Deux journées de travail qui s’enchaînent
Depuis plusieurs années, il réalise des travaux de jardinage chez des particuliers ou dans des résidences. « Je travaille de nuit à l’hôpital ; je commence à 19 heures et finis à 7 heures du matin. Je rentre chez moi, je dors quelques heures, à midi je déjeune et à 13 heures, je suis sur les chantiers. » À 17 h 30, il reprend la route vers son domicile. Douche rapide, courts moments d’échange avec ses enfants et retour à l’hôpital, pour une nouvelle nuit de travail, sans répit. « Dans mon service, on ne se pose jamais. » Gianni n’est pas homme à se plaindre. L’essentiel pour lui, c’est de pouvoir subvenir aux besoins de ses enfants.
Leur offrir une à deux journées de ski par an.
Jamais de vacances ? La question semble le surprendre. « Même en essayant de mettre un peu d’argent de côté, c’est impossible de partir. Les vacances, c’est à la maison. Et un peu à la plage. » Si certains de ses collègues connaissent sa situation – «Jene suis pas le seul à cumuler deux emplois » – il prend soin que cela ne remonte pas à l’oreille de sa hiérarchie. Trop risqué.

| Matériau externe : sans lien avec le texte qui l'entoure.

import Summits.ABC.StewartYu.ArchG3LevelsD
import Summits.ABC.StewartYu.ArchG3StepPacks
import HarnessLib

/-!
# Cell abc-stewartyu, rung A1.L (crux r2 `ArchCoreRat`), WP-L.A: RECORD PACKAGES of the archimedean k-steps with GENERIC MONOMIAL
# DENOMINATORS and a VIRTUAL-BOX predicate `V` (ruling R34 / R34-implementation, vehicle file 3)

`Summits/ABC/StewartYu/ArchG3StepPacksD.lean` — cell `abc-stewartyu` (HOME `run/shared/lean/pub/abc-stewartyu/`; seat lp-1 g8).  Two definitions
and theorems on `ArchG3Setup`; no named fact, no numerics.  Sequel of `ArchG3StepPacks` (✓): `ArchKStepHypD` / `ArchKStepOddHypD` are the
texts of `ArchKStepHypU` / `ArchKStepOddHypU` with
* a monomial denominator `Dm : ℤ → ℕ` (`Dm x ≥ 1`) next to the Hasse denominators `den₀ a x`, and the CLEARING OBLIGATION
  `∀ x, |x| ≤ N′ → ∀ w′ in the box with V w′, Dm x · ∏ⱼ αⱼ^{w′ⱼ x} ∈ ℤ` as a field, where `V : (Fin n → ℤ) → Prop` is a free pointwise
  predicate on relative exponent vectors (intended at `S(θ)`: the VIRTUAL box `|ν(w′)ⱼ| ≤ Bvⱼ` of the saturated data, R32 (a)/R34; `V = ⊤`
  and `Dm = monDen(α, L|x|)` recover `ArchKStepHypU`);
* the numerical inequality against `1/(den₀ a x₁ · Dm x₁)` (left-hand side verbatim).
`ArchLvInv.kstep_of_hypD` / `kstep_odd_of_hypD` (extra hypothesis `hV : ∀ i ∈ B, V (v i)`), `kchainD`, `levelRunD`.

WHAT THIS IS NOT: no change to `ArchG3StepPacks`; no choice of `Dm`/`V`; no crux moves.

References: Yu. V. Nesterenko, LNM 1819 (2003) §4.2 (4.24)–(4.35) p. 84–90, §3.5 (3.41)–(3.44) p. 76–78 [Nesterenko2003]; K. Yu, Acta
Math. 211 (2013) Lemma 5.2 [Yu2013].
-/

noncomputable section

open Finset Polynomial
open Literature.NumberTheory.Transcendental
open Literature.NumberTheory.Transcendental.CW77.Setup (Tau tauNorm)
open scoped Nat

namespace Summit.ABC.StewartYu

namespace ArchG3Setup

variable (S : ArchG3Setup) {ι : Type*}

/-! ### The packages -/

/-- **Record package of one archimedean k-step, generic denominators** (symmetric nodes `|x| ≤ N → |x| ≤ N′`, orders `T → T′`), uniform over `i ∈ U` and the
box `|wⱼ| ≤ Lⱼ` with `V w`; `δ₀` is the frame's majorant of `|Λ/b_{j₀}|`, `γb` of the slab centre `|γ|`; `Dm` clears the monomials. [cite: Nesterenko2003, §4.2 (4.24)–(4.35), p. 87–90; shape only] -/
def ArchKStepHypD (R : ι → ℚ[X]) (U : Finset ι) (L : Fin S.n → ℕ) (P : ℤ) (w γb : ℝ) (c : ℤ) (e : Fin S.n → ℤ) (δ₀ : ℝ)
    (V : (Fin S.n → ℤ) → Prop) (N N' T T' : ℕ) : Prop :=
  ∃ (t : ℕ) (A Γ : Fin S.n → ℝ) (DΔ E Wd Wn C : ℝ) (den₀ : ℕ → ℤ → ℕ) (Dm : ℤ → ℕ),
    1 ≤ t ∧ T' + t ≤ T ∧ N' ≤ 3 * N + 2 ∧
    (∀ k, |S.lg k| ≤ A k) ∧ (∀ k, 0 ≤ Γ k) ∧
    (∀ w' : Fin S.n → ℤ, (∀ j, |w' j| ≤ (L j : ℤ)) → ∀ k, |(S.zγ w' k : ℝ)| ≤ Γ k) ∧
    0 ≤ DΔ ∧
    (∀ w' : Fin S.n → ℤ, (∀ j, |w' j| ≤ (L j : ℤ)) → ∀ (a : ℕ) (μ : Fin S.n → ℕ), a + ∑ k, μ k < T' →
      |((∏ k, Ring.multichoose (S.yΔ c e w' k) (μ k) : ℤ) : ℝ)| ≤ DΔ) ∧
    1 ≤ E ∧
    (∀ i ∈ U, ∀ a < T', ∀ z : ℂ, ‖z‖ ≤ (3 * E + 1) * (2 * N + 1) + N → ‖(hw R i a).eval z‖ ≤ Wd) ∧
    0 ≤ Wn ∧
    (∀ i ∈ U, ∀ t₀ < T, ∀ x : ℤ, |x| ≤ 3 * (N : ℤ) + 2 → |(((hasseDeriv t₀ (R i)).eval (x : ℚ) : ℚ) : ℝ)| ≤ Wn) ∧
    0 ≤ w ∧ (L S.j₀ : ℝ) * δ₀ * (3 * N + 2) ≤ 1 ∧ 1 ≤ C ∧
    (∀ a x, 1 ≤ den₀ a x) ∧
    (∀ a < T', ∀ x : ℤ, |x| ≤ (N' : ℤ) → ∀ i ∈ U, ∃ z₀ : ℤ, (den₀ a x : ℚ) * (hasseDeriv a (R i)).eval (x : ℚ) = z₀) ∧
    (∀ x, 1 ≤ Dm x) ∧
    (∀ x : ℤ, |x| ≤ (N' : ℤ) → ∀ w' : Fin S.n → ℤ, (∀ j, |w' j| ≤ (L j : ℤ)) → V w' →
      ∃ z₂ : ℤ, (Dm x : ℚ) * ∏ j, S.α j ^ (w' j * x) = z₂) ∧
    (∀ x₁ : ℤ, |x₁| ≤ (N' : ℤ) → ∀ (a : ℕ) (μ : Fin S.n → ℕ), a + ∑ k, μ k < T' →
      Real.exp (γb * N') *
        (2 * ((2 * N + 1 : ℕ) : ℝ) ^ (t + 1) * t * (20 * Real.exp 1) ^ ((2 * N + 1) * t) *
            ((2 * C) ^ t * Real.exp (γb * (N + 1)) *
              ((2 : ℝ) ^ a * Real.exp ((∑ k, A k * Γ k) / C) *
                (U.card * (P * DΔ) * Wn * Real.exp ((γb + w) * N) * (2 * ((L S.j₀ : ℝ) * δ₀ * N))))) +
          U.card * (P * DΔ) * Wd * Real.exp ((w + (L S.j₀ : ℝ) * δ₀) * ((3 * E + 1) * (2 * N + 1) + N)) *
            (1 / E) ^ ((2 * N + 1) * t)) +
        U.card * (P * DΔ) * Wn * Real.exp ((γb + w) * N') * (2 * ((L S.j₀ : ℝ) * δ₀ * N')) <
      1 / ((den₀ a x₁ * Dm x₁ : ℕ) : ℝ))

/-- **Record package of the first k-step of a level, generic denominators** (odd nodes `|x| ≤ 2m − 1 → |x| ≤ N′`, orders `T → T′`).
[cite: Nesterenko2003, §4.2 with the nodes 𝒳_{s,0}, p. 87–90; shape only] -/
def ArchKStepOddHypD (R : ι → ℚ[X]) (U : Finset ι) (L : Fin S.n → ℕ) (P : ℤ) (w γb : ℝ) (c : ℤ) (e : Fin S.n → ℤ) (δ₀ : ℝ)
    (V : (Fin S.n → ℤ) → Prop) (m N' T T' : ℕ) : Prop :=
  ∃ (t : ℕ) (A Γ : Fin S.n → ℝ) (DΔ E Wd Wn C : ℝ) (den₀ : ℕ → ℤ → ℕ) (Dm : ℤ → ℕ),
    1 ≤ m ∧ 1 ≤ t ∧ T' + t ≤ T ∧ N' ≤ 6 * m ∧
    (∀ k, |S.lg k| ≤ A k) ∧ (∀ k, 0 ≤ Γ k) ∧
    (∀ w' : Fin S.n → ℤ, (∀ j, |w' j| ≤ (L j : ℤ)) → ∀ k, |(S.zγ w' k : ℝ)| ≤ Γ k) ∧
    0 ≤ DΔ ∧
    (∀ w' : Fin S.n → ℤ, (∀ j, |w' j| ≤ (L j : ℤ)) → ∀ (a : ℕ) (μ : Fin S.n → ℕ), a + ∑ k, μ k < T' →
      |((∏ k, Ring.multichoose (S.yΔ c e w' k) (μ k) : ℤ) : ℝ)| ≤ DΔ) ∧
    1 ≤ E ∧
    (∀ i ∈ U, ∀ a < T', ∀ z : ℂ, ‖z‖ ≤ (12 * E + 6) * m → ‖(hw R i a).eval z‖ ≤ Wd) ∧
    0 ≤ Wn ∧
    (∀ i ∈ U, ∀ t₀ < T, ∀ x : ℤ, |x| ≤ 6 * (m : ℤ) → |(((hasseDeriv t₀ (R i)).eval (x : ℚ) : ℚ) : ℝ)| ≤ Wn) ∧
    0 ≤ w ∧ (L S.j₀ : ℝ) * δ₀ * (6 * m) ≤ 1 ∧ 1 ≤ C ∧
    (∀ a x, 1 ≤ den₀ a x) ∧
    (∀ a < T', ∀ x : ℤ, |x| ≤ (N' : ℤ) → ∀ i ∈ U, ∃ z₀ : ℤ, (den₀ a x : ℚ) * (hasseDeriv a (R i)).eval (x : ℚ) = z₀) ∧
    (∀ x, 1 ≤ Dm x) ∧
    (∀ x : ℤ, |x| ≤ (N' : ℤ) → ∀ w' : Fin S.n → ℤ, (∀ j, |w' j| ≤ (L j : ℤ)) → V w' →
      ∃ z₂ : ℤ, (Dm x : ℚ) * ∏ j, S.α j ^ (w' j * x) = z₂) ∧
    (∀ x₁ : ℤ, |x₁| ≤ (N' : ℤ) → ∀ (a : ℕ) (μ : Fin S.n → ℕ), a + ∑ k, μ k < T' →
      Real.exp (γb * N') *
        (2 * ((2 * m : ℕ) : ℝ) ^ (t + 1) * t * (20 * Real.exp 1) ^ ((2 * m) * t) *
            (2 ^ t * ((2 * C) ^ t * Real.exp (γb * (2 * m)) *
              ((2 : ℝ) ^ a * Real.exp ((∑ k, A k * Γ k) / C) *
                (U.card * (P * DΔ) * Wn * Real.exp ((γb + w) * ((2 * m - 1 : ℕ) : ℝ)) *
                  (2 * ((L S.j₀ : ℝ) * δ₀ * ((2 * m - 1 : ℕ) : ℝ))))))) +
          U.card * (P * DΔ) * Wd * Real.exp ((w + (L S.j₀ : ℝ) * δ₀) * ((12 * E + 6) * m)) * (1 / E) ^ ((2 * m) * t)) +
        U.card * (P * DΔ) * Wn * Real.exp ((γb + w) * N') * (2 * ((L S.j₀ : ℝ) * δ₀ * N')) <
      1 / ((den₀ a x₁ * Dm x₁ : ℕ) : ℝ))

/-! ### The k-steps from the packages -/

namespace ArchLvInv

variable {S} {R : ι → ℚ[X]} {U B : Finset ι} {v : ι → Fin S.n → ℤ} {pv : ι → ℤ} {lo : Fin S.n → ℤ} {L : Fin S.n → ℕ} {P : ℤ}
  {w γ γb : ℝ} {c : ℤ} {e : Fin S.n → ℤ} {δ₀ : ℝ} {T T' N N' m : ℕ}

/-- **One k-step from the generic package** (`B ⊆ U`, `|Λ/b_{j₀}| ≤ δ₀`, `V` on the family). [cite: Nesterenko2003, §4.2 (4.24)–(4.35), p. 87–90] -/
theorem kstep_of_hypD {V : (Fin S.n → ℤ) → Prop} (hBU : B ⊆ U) (h : S.ArchLvInv R B v pv lo L P w γ c e {x : ℤ | |x| ≤ (N : ℤ)} T)
    (hΛ : |S.Λ / (S.b S.j₀ : ℝ)| ≤ δ₀) (hγ : |γ| ≤ γb) (hV : ∀ i ∈ B, V (v i)) (H : S.ArchKStepHypD R U L P w γb c e δ₀ V N N' T T') :
    S.ArchLvInv R B v pv lo L P w γ c e {x : ℤ | |x| ≤ (N' : ℤ)} T' := by
  obtain ⟨t, A, Γ, DΔ, E, Wd, Wn, C, den₀, Dm, ht, hT, hN', hA, hΓ0, hΓ, hDΔ0, hDΔ, hE, hWd, hWn0, hWn, hw0, hsmall, hC, hden₀, hR,
    hDm, hmon, hfinal⟩ := H
  obtain ⟨i₀, hi₀B, _⟩ := h.nonzero
  have hBc : (B.card : ℝ) ≤ U.card := by exact_mod_cast card_le_card hBU
  have hPD : 0 ≤ (P : ℝ) * DΔ := mul_nonneg h.P_nonneg hDΔ0
  refine h.kstepD ht hT hN' hBc hA hΓ0 (fun i hi k => hΓ (v i) (h.abs_le i hi) k) hPD
    (fun a μ haμ => h.abs_pvΔ_le_of_box fun w' hw' => hDΔ w' hw' a μ haμ) hE (fun i hi => hWd i (hBU hi)) hWn0
    (fun i hi => hWn i (hBU hi)) hw0 hΛ hsmall hC den₀ hden₀ (fun a ha x hx i hi => hR a ha x hx i (hBU hi)) Dm hDm
    (fun x hx i hi => hmon x hx (v i) (h.abs_le i hi) (hV i hi)) ?_
  intro x₁ hx₁ a μ haμ
  refine lt_of_le_of_lt ?_ (hfinal x₁ hx₁ a μ haμ)
  have hγ0 : 0 ≤ |γ| := abs_nonneg _
  have hWd0 : 0 ≤ Wd := le_trans (norm_nonneg _) (hWd i₀ (hBU hi₀B) a (by omega) 0 (by simp; positivity))
  have hU0 : (0 : ℝ) ≤ U.card := Nat.cast_nonneg _
  have hδ₀ : 0 ≤ δ₀ := (abs_nonneg _).trans hΛ
  have hC0 : 0 < C := by linarith
  set PD : ℝ := (P : ℝ) * DΔ with hPDdef
  gcongr

/-- **The first k-step of a level from the generic package** (`V` on the family). [cite: Nesterenko2003, §4.2 with the nodes 𝒳_{s,0}, p. 87–90] -/
theorem kstep_odd_of_hypD {V : (Fin S.n → ℤ) → Prop} (hBU : B ⊆ U)
    (h : S.ArchLvInv R B v pv lo L P w γ c e {x : ℤ | Odd x ∧ |x| ≤ 2 * (m : ℤ) - 1} T)
    (hΛ : |S.Λ / (S.b S.j₀ : ℝ)| ≤ δ₀) (hγ : |γ| ≤ γb) (hV : ∀ i ∈ B, V (v i)) (H : S.ArchKStepOddHypD R U L P w γb c e δ₀ V m N' T T') :
    S.ArchLvInv R B v pv lo L P w γ c e {x : ℤ | |x| ≤ (N' : ℤ)} T' := by
  obtain ⟨t, A, Γ, DΔ, E, Wd, Wn, C, den₀, Dm, hm, ht, hT, hN', hA, hΓ0, hΓ, hDΔ0, hDΔ, hE, hWd, hWn0, hWn, hw0, hsmall, hC, hden₀,
    hR, hDm, hmon, hfinal⟩ := H
  obtain ⟨i₀, hi₀B, _⟩ := h.nonzero
  have hBc : (B.card : ℝ) ≤ U.card := by exact_mod_cast card_le_card hBU
  have hPD : 0 ≤ (P : ℝ) * DΔ := mul_nonneg h.P_nonneg hDΔ0
  refine h.kstep_oddD hm ht hT hN' hBc hA hΓ0 (fun i hi k => hΓ (v i) (h.abs_le i hi) k) hPD
    (fun a μ haμ => h.abs_pvΔ_le_of_box fun w' hw' => hDΔ w' hw' a μ haμ) hE (fun i hi => hWd i (hBU hi)) hWn0
    (fun i hi => hWn i (hBU hi)) hw0 hΛ hsmall hC den₀ hden₀ (fun a ha x hx i hi => hR a ha x hx i (hBU hi)) Dm hDm
    (fun x hx i hi => hmon x hx (v i) (h.abs_le i hi) (hV i hi)) ?_
  intro x₁ hx₁ a μ haμ
  refine lt_of_le_of_lt ?_ (hfinal x₁ hx₁ a μ haμ)
  have hγ0 : 0 ≤ |γ| := abs_nonneg _
  have hWd0 : 0 ≤ Wd := le_trans (norm_nonneg _) (hWd i₀ (hBU hi₀B) a (by omega) 0 (by simp; positivity))
  have hU0 : (0 : ℝ) ≤ U.card := Nat.cast_nonneg _
  have hδ₀ : 0 ≤ δ₀ := (abs_nonneg _).trans hΛ
  have hC0 : 0 < C := by linarith
  set PD : ℝ := (P : ℝ) * DΔ with hPDdef
  gcongr

/-! ### The chain of k-steps at one level -/

/-- **`k` consecutive symmetric k-steps** along the schedules `N ν` (node radii) and `T ν` (orders), from `ν₀` to `ν₀ + k`.
[cite: Nesterenko2003, §4.2 (the induction on ν), p. 84–90] -/
theorem kchainD {V : (Fin S.n → ℤ) → Prop} (hBU : B ⊆ U) (hΛ : |S.Λ / (S.b S.j₀ : ℝ)| ≤ δ₀) (hγ : |γ| ≤ γb) (hV : ∀ i ∈ B, V (v i))
    (Nν Tν : ℕ → ℕ) (ν₀ : ℕ) :
    ∀ k : ℕ, (∀ ν, ν₀ ≤ ν → ν < ν₀ + k → S.ArchKStepHypD R U L P w γb c e δ₀ V (Nν ν) (Nν (ν + 1)) (Tν ν) (Tν (ν + 1))) →
      S.ArchLvInv R B v pv lo L P w γ c e {x : ℤ | |x| ≤ (Nν ν₀ : ℤ)} (Tν ν₀) →
      S.ArchLvInv R B v pv lo L P w γ c e {x : ℤ | |x| ≤ (Nν (ν₀ + k) : ℤ)} (Tν (ν₀ + k)) := by
  intro k
  induction k with
  | zero => intro _ h; simpa using h
  | succ k ih =>
    intro hyp h
    have h1 := ih (fun ν h0 h1 => hyp ν h0 (by omega)) h
    have h2 := kstep_of_hypD hBU h1 hΛ hγ hV (hyp (ν₀ + k) (by omega) (by omega))
    rwa [show ν₀ + (k + 1) = ν₀ + k + 1 by omega]

/-- **The k-steps of one level**: from the odd-node state (`𝒳_{s,0}`: odd `|x| ≤ 2m − 1`, order `Tν 0`) through the odd-node step to
`(Nν 1, Tν 1)` and then `k` symmetric steps to `(Nν (1 + k), Tν (1 + k))`. [cite: Nesterenko2003, §4 Prop. 4.1, §4.2, p. 80–90] -/
theorem levelRunD {V : (Fin S.n → ℤ) → Prop} (hBU : B ⊆ U) (hΛ : |S.Λ / (S.b S.j₀ : ℝ)| ≤ δ₀) (hγ : |γ| ≤ γb)
    (hV : ∀ i ∈ B, V (v i)) (Nν Tν : ℕ → ℕ) (k : ℕ)
    (hO : S.ArchKStepOddHypD R U L P w γb c e δ₀ V m (Nν 1) (Tν 0) (Tν 1))
    (hK : ∀ ν, 1 ≤ ν → ν < 1 + k → S.ArchKStepHypD R U L P w γb c e δ₀ V (Nν ν) (Nν (ν + 1)) (Tν ν) (Tν (ν + 1)))
    (h : S.ArchLvInv R B v pv lo L P w γ c e {x : ℤ | Odd x ∧ |x| ≤ 2 * (m : ℤ) - 1} (Tν 0)) :
    S.ArchLvInv R B v pv lo L P w γ c e {x : ℤ | |x| ≤ (Nν (1 + k) : ℤ)} (Tν (1 + k)) :=
  kchainD hBU hΛ hγ hV Nν Tν 1 k hK (kstep_odd_of_hypD hBU h hΛ hγ hV hO)

end ArchLvInv

end ArchG3Setup

end Summit.ABC.StewartYu

end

Gianni l’avoue sans détours : il aimerait, s’il le pouvait, quitter son emploi à l’hôpital. Mais ces 1 600 euros constituent un socle dont il ne peut se passer. L’amour du métier ? Il ne l’a plus. « On ne peut pas aimer son métier lorsqu’on bénéficie de si peu de reconnaissance. Quand on voit ce que l’on gagne, avec tous les efforts que l’on fait… Douze heures par jour, on donne de sa personne, on travaille auprès de gens qui souffrent… » Pour l’aide-soignant la reconnaissance passe par une revalorisation salariale – « On parle d’une augmentation de 300 euros, ce serait bien ». Mais il aspire aussi à un changement des mentalités. Que l’on cesse de considérer sa profession comme du petit personnel, totalement anonyme, au sein de la grande maison que constitue l’hôpital. « Tout ça cumulé, c’est dur. »
Impossible de faire face aux dépenses essentielles”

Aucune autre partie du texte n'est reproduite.